Duplicates possibly were created in case of multiple item sales in one shop (maybe data was uploaded more than once a day by portions)

In [None]:
duplications = dataset['sales'].value_counts()

In [None]:
duplications[duplications > 1]

Despite the unknown nature of this duplications, I can easily leave them unchaged or regroup in future, because their influence is too small (both in appearance quantity and in item cnt impact) to cause big mistakes.

4) Shops

In [None]:
print(f"""
        Searching for id duplicates:
        Found: {sum(dataset['shops'].loc[:,'shop_id'].value_counts() > 1)}
    """)
print(f"""
        Searching for category name duplicates:
        Found: {sum(dataset['shops'].loc[:,'shop_name'].value_counts() > 1)}
    """)
take_a_view(dataset['shops'])

5) Tests

In [None]:
take_a_view(dataset['test'])

## Analyze lexical units

So we have the following string based columns, that can give us some neccesairy information:
* item_name
* category_name
* shop_name
    

First of all I need to find the way to explore this data. Let's start with simple splitting of sentences

In [None]:
import re

WORD_PATTERN = r'(?:\w+)'

def tokenize(sentence: str) -> list:
    return list(map(str.lower, re.findall(WORD_PATTERN, sentence)))

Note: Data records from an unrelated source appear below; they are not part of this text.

/-! ### `℘` near the lattice -/

/-- **`℘` is large near the lattice**: there are `r₀ > 0` and `C₀ ≥ 0` with
`‖u − λ‖⁻² − C₀ ≤ ‖℘(u)‖` whenever `λ ∈ Λ` and `0 < ‖u − λ‖ ≤ r₀` (the function
`℘(w) − w⁻²` is analytic, hence bounded, near `0`; then periodicity). [folklore] -/
theorem _root_.PeriodPair.exists_weierstrassP_norm_ge_near_lattice :
    ∃ r₀ : ℝ, 0 < r₀ ∧ ∃ C₀ : ℝ, 0 ≤ C₀ ∧ ∀ lam ∈ L.lattice, ∀ u : ℂ,
      0 < ‖u - lam‖ → ‖u - lam‖ ≤ r₀ → (‖u - lam‖ ^ 2)⁻¹ - C₀ ≤ ‖℘[L] u‖ := by
  -- `f = ℘[L - 0]` is continuous at `0`, hence bounded near `0`
  have hcont : ContinuousAt (L.weierstrassPExcept 0) 0 := (L.analyticAt_weierstrassPExcept 0).continuousAt
  obtain ⟨r, hr, hball⟩ : ∃ r > 0, ∀ w : ℂ, ‖w‖ < r → ‖L.weierstrassPExcept 0 w - L.weierstrassPExcept 0 0‖ < 1 := by
    have := Metric.continuousAt_iff.mp hcont 1 one_pos
    obtain ⟨r, hr, h⟩ := this
    exact ⟨r, hr, fun w hw => by simpa [dist_eq_norm] using h (by simpa [dist_eq_norm] using hw)⟩
  set C₀ : ℝ := ‖L.weierstrassPExcept 0 0‖ + 1 with hC₀
  refine ⟨r / 2, by positivity, C₀, by positivity, fun lam hlam u hpos hle => ?_⟩
  set w : ℂ := u - lam with hw
  have hwr : ‖w‖ < r := lt_of_le_of_lt hle (by linarith)
  have hfw : ‖L.weierstrassPExcept 0 w‖ ≤ C₀ := by
    have := hball w hwr
    have h1 : ‖L.weierstrassPExcept 0 w‖ ≤ ‖L.weierstrassPExcept 0 w - L.weierstrassPExcept 0 0‖ +
        ‖L.weierstrassPExcept 0 0‖ := norm_le_norm_sub_add _ _
    linarith
  -- `℘ u = ℘ w = f w + w⁻²`
  have hper : ℘[L] u = ℘[L] w := by
    rw [hw, show u - lam = u - ((⟨lam, hlam⟩ : L.lattice) : ℂ) from rfl, L.weierstrassP_sub_coe]
  have hdec : ℘[L] w = L.weierstrassPExcept 0 w + 1 / w ^ 2 := by
    have := L.weierstrassPExcept_add 0 w
    simp only [Submodule.coe_zero, sub_zero, ne_eq, OfNat.ofNat_ne_zero, not_false_eq_true, zero_pow,
      div_zero] at this
    rw [← this]
  rw [hper, hdec]
  have hw0 : w ≠ 0 := norm_pos_iff.mp hpos
  have h3 : ‖(1 : ℂ) / w ^ 2‖ ≤ ‖L.weierstrassPExcept 0 w + 1 / w ^ 2‖ + ‖L.weierstrassPExcept 0 w‖ := by
    calc ‖(1 : ℂ) / w ^ 2‖ = ‖(L.weierstrassPExcept 0 w + 1 / w ^ 2) - L.weierstrassPExcept 0 w‖ := by
          congr 1; ring
      _ ≤ _ := norm_sub_le _ _
  have h4 : ‖(1 : ℂ) / w ^ 2‖ = (‖w‖ ^ 2)⁻¹ := by rw [norm_div, norm_one, norm_pow, one_div]
  linarith

/-! ### The quasi-period map and reduction modulo the lattice -/

/-- The `ℝ`-linear extension `E : ℂ → ℂ` of the quasi-period map, `E(ω₁) = η₁`, `E(ω₂) = η₂`.
[folklore] -/
def _root_.PeriodPair.etaLin : ℂ →ₗ[ℝ] ℂ := L.basis.constr ℝ ![L.η₁, L.η₂]

/-- `E(mω₁ + nω₂) = mη₁ + nη₂`. [folklore] -/
theorem _root_.PeriodPair.etaLin_lattice (m n : ℤ) :
    L.etaLin (m * L.ω₁ + n * L.ω₂) = m * L.η₁ + n * L.η₂ := by
  have h0 : L.etaLin L.ω₁ = L.η₁ := by
    have := L.basis.constr_basis ℝ ![L.η₁, L.η₂] 0
    simpa [PeriodPair.etaLin] using this
  have h1 : L.etaLin L.ω₂ = L.η₂ := by
    have := L.basis.constr_basis ℝ ![L.η₁, L.η₂] 1
    simpa [PeriodPair.etaLin] using this
  have em : (m : ℂ) * L.ω₁ = (m : ℝ) • L.ω₁ := by simp [Complex.real_smul]
  have en : (n : ℂ) * L.ω₂ = (n : ℝ) • L.ω₂ := by simp [Complex.real_smul]
  rw [em, en, map_add, map_smul, map_smul, h0, h1]
  simp [Complex.real_smul]

/-- **A bound for the quasi-periods**: `‖mη₁ + nη₂‖ ≤ C_η ‖mω₁ + nω₂‖`. [folklore] -/
theorem _root_.PeriodPair.exists_norm_eta_le :
    ∃ Cη : ℝ, 0 ≤ Cη ∧ ∀ m n : ℤ, ‖(m * L.η₁ + n * L.η₂ : ℂ)‖ ≤ Cη * ‖(m * L.ω₁ + n * L.ω₂ : ℂ)‖ := by
  set E : ℂ →L[ℝ] ℂ := LinearMap.toContinuousLinearMap L.etaLin with hE
  refine ⟨‖E‖, norm_nonneg _, fun m n => ?_⟩
  have h := E.le_opNorm (m * L.ω₁ + n * L.ω₂)
  have e : E (m * L.ω₁ + n * L.ω₂) = m * L.η₁ + n * L.η₂ := by
    rw [hE, LinearMap.coe_toContinuousLinearMap']
    exact L.etaLin_lattice m n
  rwa [e] at h

/-- **Reduction modulo the lattice**: every `u` is `w + λ` with `λ = mω₁ + nω₂ ∈ Λ` and
`‖w‖ ≤ ρ := ‖ω₁‖ + ‖ω₂‖` (`w = ZSpan.fract`). [folklore] -/
theorem _root_.PeriodPair.exists_reduce (u : ℂ) :
    ∃ m n : ℤ, ‖u - (m * L.ω₁ + n * L.ω₂)‖ ≤ ‖L.ω₁‖ + ‖L.ω₂‖ := by
  have hmem : (ZSpan.floor L.basis u : ℂ) ∈ L.lattice := by
    rw [L.lattice_eq_span_range_basis]; exact (ZSpan.floor L.basis u).2
  obtain ⟨m, n, hmn⟩ := PeriodPair.mem_lattice.mp hmem
  refine ⟨m, n, ?_⟩
  have hf : ZSpan.fract L.basis u = u - (m * L.ω₁ + n * L.ω₂) := by
    rw [ZSpan.fract_apply, hmn]
  have hle := ZSpan.norm_fract_le L.basis u
  rw [hf] at hle
  simpa [Fin.sum_univ_two] using hle

/-! ### `σ` away from the lattice -/

/-- `σ(w) = w + o(w)`: there is `r₁ > 0` with `‖w‖/2 ≤ ‖σ(w)‖` for `‖w‖ ≤ r₁`. [folklore] -/
theorem _root_.PeriodPair.exists_norm_weierstrassSigma_ge_near_zero :
    ∃ r₁ : ℝ, 0 < r₁ ∧ ∀ w : ℂ, ‖w‖ ≤ r₁ → ‖w‖ / 2 ≤ ‖L.weierstrassSigma w‖ := by
  have h := L.hasDerivAt_weierstrassSigma_zero
  rw [hasDerivAt_iff_isLittleO] at h
  have h' := h.def (by norm_num : (0 : ℝ) < 1 / 2)
  simp only [L.weierstrassSigma_zero, sub_zero, smul_eq_mul, mul_one] at h'
  obtain ⟨r, hr, hball⟩ := Metric.eventually_nhds_iff.mp h'
  refine ⟨r / 2, by positivity, fun w hw => ?_⟩
  have hwr : dist w 0 < r := by rw [dist_zero_right]; linarith
  have := hball hwr
  have h1 : ‖w‖ ≤ ‖L.weierstrassSigma w‖ + ‖L.weierstrassSigma w - w‖ := by
    calc ‖w‖ = ‖L.weierstrassSigma w - (L.weierstrassSigma w - w)‖ := by congr 1; ring
      _ ≤ _ := norm_sub_le _ _
  linarith

/-- The automorphy estimate: if `u = w + (mω₁ + nω₂)` with `‖w‖ ≤ R` (`R ≥ 1`) then
`‖σ(u)‖ ≥ e^{−C(1+‖u‖²)} ‖σ(w)‖` with `C = C_η (1 + 9R²)`. [folklore] -/
theorem _root_.PeriodPair.norm_weierstrassSigma_ge_of_decomp {Cη : ℝ} (hCη0 : 0 ≤ Cη)
    (hCη : ∀ m n : ℤ, ‖(m * L.η₁ + n * L.η₂ : ℂ)‖ ≤ Cη * ‖(m * L.ω₁ + n * L.ω₂ : ℂ)‖)
    {R : ℝ} (hR : 1 ≤ R) {u w : ℂ} {m n : ℤ} (hu : u = w + (m * L.ω₁ + n * L.ω₂)) (hw : ‖w‖ ≤ R) :
    Real.exp (-(Cη * (1 + 9 * R ^ 2) * (1 + ‖u‖ ^ 2))) * ‖L.weierstrassSigma w‖ ≤ ‖L.weierstrassSigma u‖ := by
  set lam : ℂ := m * L.ω₁ + n * L.ω₂ with hlam
  have hσu : L.weierstrassSigma u = L.sigmaLatticeAut m n w * L.weierstrassSigma w := by
    rw [hu]; exact L.weierstrassSigma_add_lattice m n w
  rw [hσu, norm_mul]
  refine mul_le_mul_of_nonneg_right ?_ (norm_nonneg _)
  refine le_trans (Real.exp_le_exp.mpr ?_) (L.norm_sigmaLatticeAut_ge m n w)
  rw [neg_le_neg_iff]
  have hlamle : ‖lam‖ ≤ ‖u‖ + R := by
    have : lam = u - w := by rw [hu]; ring
    rw [this]
    exact (norm_sub_le _ _).trans (by linarith)
  have hη := hCη m n
  have ha : 0 ≤ ‖u‖ := norm_nonneg u
  have hl0 : 0 ≤ ‖lam‖ := norm_nonneg _
  calc ‖(m * L.η₁ + n * L.η₂ : ℂ)‖ * (‖w‖ + ‖(m * L.ω₁ + n * L.ω₂ : ℂ)‖ / 2)
      ≤ Cη * ‖lam‖ * (R + ‖lam‖ / 2) := by
        rw [← hlam]
        exact mul_le_mul hη (by linarith) (by positivity) (by positivity)
    _ ≤ Cη * ((‖u‖ + R) * (R + (‖u‖ + R) / 2)) := by
        rw [mul_assoc]
        refine mul_le_mul_of_nonneg_left ?_ hCη0
        exact mul_le_mul hlamle (by linarith) (by positivity) (by positivity)
    _ ≤ Cη * (1 + 9 * R ^ 2) * (1 + ‖u‖ ^ 2) := by
        rw [mul_assoc]
        refine mul_le_mul_of_nonneg_left ?_ hCη0
        nlinarith [sq_nonneg (‖u‖ - 3 * R), sq_nonneg (‖u‖ - R), sq_nonneg R]

/-- **`σ` away from the lattice.** There are `c > 0`, `C ≥ 0` and `r₁ > 0` (depending only on
`Λ`) such that for every `u ∈ ℂ` and `0 < ε ≤ r₁` with `‖u − λ‖ ≥ ε` for all `λ ∈ Λ`:
`c · ε · e^{−C(1+‖u‖²)} ≤ ‖σ(u)‖`. Proof: write `u = w + λ` with `‖w‖ ≤ ‖ω₁‖ + ‖ω₂‖`
(`ZSpan.fract`); if `w` is `r₁`-far from `Λ` it lies in a compact set on which `σ` is continuous
and non-zero; otherwise `u = w' + λ'` with `ε ≤ ‖w'‖ ≤ r₁` and `‖σ(w')‖ ≥ ‖w'‖/2`; in both cases the
automorphy factor is `≥ e^{−C(1+‖u‖²)}`. [folklore] -/
theorem _root_.PeriodPair.exists_norm_weierstrassSigma_ge :
    ∃ c : ℝ, 0 < c ∧ ∃ C : ℝ, 0 ≤ C ∧ ∃ r₁ : ℝ, 0 < r₁ ∧ ∀ (u : ℂ) (ε : ℝ), 0 < ε → ε ≤ r₁ →
      (∀ lam ∈ L.lattice, ε ≤ ‖u - lam‖) →
      c * ε * Real.exp (-(C * (1 + ‖u‖ ^ 2))) ≤ ‖L.weierstrassSigma u‖ := by
  obtain ⟨r₁, hr₁, hnear⟩ := L.exists_norm_weierstrassSigma_ge_near_zero
  obtain ⟨Cη, hCη0, hCη⟩ := L.exists_norm_eta_le
  set r : ℝ := min r₁ 1 with hr
  have hr0 : 0 < r := lt_min hr₁ one_pos
  have hrle1 : r ≤ 1 := min_le_right _ _
  have hrr₁ : r ≤ r₁ := min_le_left _ _
  set ρ : ℝ := ‖L.ω₁‖ + ‖L.ω₂‖ with hρ
  set R : ℝ := max ρ 1 with hR
  have hR1 : 1 ≤ R := le_max_right _ _
  have hσc : Continuous L.weierstrassSigma := L.differentiable_weierstrassSigma_holds.continuous
  -- the far set and its constant
  set Kfar : Set ℂ := {w | ‖w‖ ≤ ρ ∧ ∀ lam ∈ L.lattice, r ≤ ‖w - lam‖} with hKfar
  have hKc : IsCompact Kfar := by
    refine (isCompact_closedBall (0 : ℂ) ρ).of_isClosed_subset ?_ ?_
    · have e : Kfar = closedBall (0 : ℂ) ρ ∩ ⋂ lam ∈ (L.lattice : Set ℂ), {w : ℂ | r ≤ ‖w - lam‖} := by
        ext w; simp [hKfar, mem_closedBall, dist_zero_right]
      rw [e]
      refine isClosed_closedBall.inter (isClosed_biInter fun lam _ => ?_)
      exact isClosed_le continuous_const (continuous_norm.comp (continuous_id.sub continuous_const))
    · intro w hw; simpa [mem_closedBall, dist_zero_right] using hw.1
  have hc₁ : ∃ c₁ : ℝ, 0 < c₁ ∧ ∀ w ∈ Kfar, c₁ ≤ ‖L.weierstrassSigma w‖ := by
    rcases Kfar.eq_empty_or_nonempty with he | hne
    · exact ⟨1, one_pos, fun w hw => by rw [he] at hw; exact absurd hw (Set.notMem_empty w)⟩
    · obtain ⟨w₀, hw₀, hmin⟩ := hKc.exists_isMinOn hne (continuous_norm.comp hσc).continuousOn
      refine ⟨‖L.weierstrassSigma w₀‖, ?_, fun w hw => hmin hw⟩
      rw [norm_pos_iff]
      intro h0
      have hmem : w₀ ∈ L.lattice := (L.weierstrassSigma_eq_zero_iff_holds w₀).mp h0
      have := hw₀.2 w₀ hmem
      rw [sub_self, norm_zero] at this
      linarith
  obtain ⟨c₁, hc₁0, hc₁⟩ := hc₁
  set C : ℝ := Cη * (1 + 9 * R ^ 2) with hC
  refine ⟨min c₁ (1 / 2), lt_min hc₁0 (by norm_num), C, by positivity, r, hr0, fun u ε hε hεr hdist => ?_⟩
  have hE : 0 < Real.exp (-(C * (1 + ‖u‖ ^ 2))) := Real.exp_pos _
  -- reduce modulo the lattice
  obtain ⟨m, n, hw⟩ := L.exists_reduce u
  set w : ℂ := u - (m * L.ω₁ + n * L.ω₂) with hwdef
  have hu : u = w + (m * L.ω₁ + n * L.ω₂) := by rw [hwdef]; ring
  have hwρ : ‖w‖ ≤ ρ := hw
  by_cases hfar : ∀ lam ∈ L.lattice, r ≤ ‖w - lam‖
  · -- far case
    have hwK : w ∈ Kfar := ⟨hwρ, hfar⟩
    have key := L.norm_weierstrassSigma_ge_of_decomp hCη0 hCη hR1 hu (hwρ.trans (le_max_left _ _))
    have h1 : min c₁ (1 / 2) * ε ≤ ‖L.weierstrassSigma w‖ := by
      calc min c₁ (1 / 2) * ε ≤ c₁ * 1 := mul_le_mul (min_le_left _ _) (hεr.trans hrle1) hε.le hc₁0.le
        _ = c₁ := mul_one _
        _ ≤ ‖L.weierstrassSigma w‖ := hc₁ w hwK
    calc min c₁ (1 / 2) * ε * Real.exp (-(C * (1 + ‖u‖ ^ 2)))
        ≤ ‖L.weierstrassSigma w‖ * Real.exp (-(C * (1 + ‖u‖ ^ 2))) := mul_le_mul_of_nonneg_right h1 hE.le
      _ = Real.exp (-(C * (1 + ‖u‖ ^ 2))) * ‖L.weierstrassSigma w‖ := mul_comm _ _
      _ ≤ ‖L.weierstrassSigma u‖ := key
  · -- near case: `w` is `r`-close to some `lam' ∈ Λ`
    push Not at hfar
    obtain ⟨lam', hlam', hlt⟩ := hfar
    obtain ⟨m', n', hmn'⟩ := PeriodPair.mem_lattice.mp hlam'
    set w' : ℂ := w - lam' with hw'def
    have hu' : u = w' + ((m + m' : ℤ) * L.ω₁ + (n + n' : ℤ) * L.ω₂) := by
      rw [hw'def, ← hmn', hu]; push_cast; ring
    have hw'r : ‖w'‖ ≤ r := hlt.le
    have hεw' : ε ≤ ‖w'‖ := by
      have hmem : (((m + m' : ℤ) : ℂ) * L.ω₁ + ((n + n' : ℤ) : ℂ) * L.ω₂) ∈ L.lattice :=
        L.int_mul_add_int_mul_mem_lattice _ _
      have := hdist _ hmem
      rwa [hu', add_sub_cancel_right] at this
    have key := L.norm_weierstrassSigma_ge_of_decomp hCη0 hCη hR1 hu' (hw'r.trans (hrle1.trans hR1))
    have h1 : min c₁ (1 / 2) * ε ≤ ‖L.weierstrassSigma w'‖ := by
      calc min c₁ (1 / 2) * ε ≤ 1 / 2 * ‖w'‖ := mul_le_mul (min_le_right _ _) hεw' hε.le (by norm_num)
        _ = ‖w'‖ / 2 := by ring
        _ ≤ ‖L.weierstrassSigma w'‖ := hnear w' (hw'r.trans hrr₁)
    calc min c₁ (1 / 2) * ε * Real.exp (-(C * (1 + ‖u‖ ^ 2)))
        ≤ ‖L.weierstrassSigma w'‖ * Real.exp (-(C * (1 + ‖u‖ ^ 2))) := mul_le_mul_of_nonneg_right h1 hE.le
      _ = Real.exp (-(C * (1 + ‖u‖ ^ 2))) * ‖L.weierstrassSigma w'‖ := mul_comm _ _
      _ ≤ ‖L.weierstrassSigma u‖ := key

assert tokenize("Мама мыла раму") == ['мама', 'мыла', 'раму']

In [None]:
class WordsAnalyzer:
    def __init__(self, frame: pd.DataFrame, index, value):
        self._frame = frame
        self._index = index
        self._value = value
        self._categories = list(zip(frame.loc[:, index], frame.loc[:, value]))
        self.vectors = None
        self._dataset = None
    
    def process(self):
        if self.vectors == None:
            self.vectors = {}
            for category_name, category_id in self._categories:
                tokens = tokenize(category_name)
                for token in tokens:
                    if self.vectors.get(token, None) == None:
                        self.vectors[token] = [category_id]
                    else:
                        self.vectors[token].append(category_id)
            self._proceed = True
        return self.vectors
    
    def labels(self):
        return self._frame.index.to_list()
    
    def from_idxs(self, idx_list):
        return self._frame.set_index(self._index).loc[idx_list, self._value].to_list()
    
    def from_vals(self, val_list):
        return self._frame.set_index(self._value).loc[val_list, self._index].to_list()
    
    def to_series(self) -> pd.Series:
        if self._proceed:
            return pd.Series([tuple(ids) for ids in self.vectors.values()], self.vectors.keys())
        raise RuntimeError('Analyzer need to process data first')
        
    def describe(self):
        if self._proceed:
            series = pd.Series([tuple(ids) for ids in self.vectors.values()], self.vectors.keys())
            print(f"Token statistic (token appearance quantity -> amount of the following tokens):\n{series.map(len).value_counts()}")
            return None
        raise RuntimeError('Analyzer need to process data first')
        
    def from_tokens(self, token_list: list) -> list:
        result = set([el[1] for el in self._categories])
        for token in token_list:
            result &= set(self.vectors[token])
        return result
        
    def _name_to_vec(self, string):
        string_tokens = tokenize(string)
        return np.array([np.int8(token in string_tokens) for token in self.vectors.keys()])
    
    def _to_dataset(self):
        if self._dataset is None:
            self._dataset =  np.array([
                self._name_to_vec(category) for category, _ in self._categories
            ])
        return self._dataset
        
    def process_hierarchical_cluster(self):
        from scipy.cluster.hierarchy import linkage
        
        linked = linkage(self._to_dataset(), metric='cosine', method='complete')
        
        return linked
    
    def show_clusters(self):
        from scipy.cluster.hierarchy import dendrogram
        label_list = [el for el, _ in self._categories]
        linked = self.process_hierarchical_cluster()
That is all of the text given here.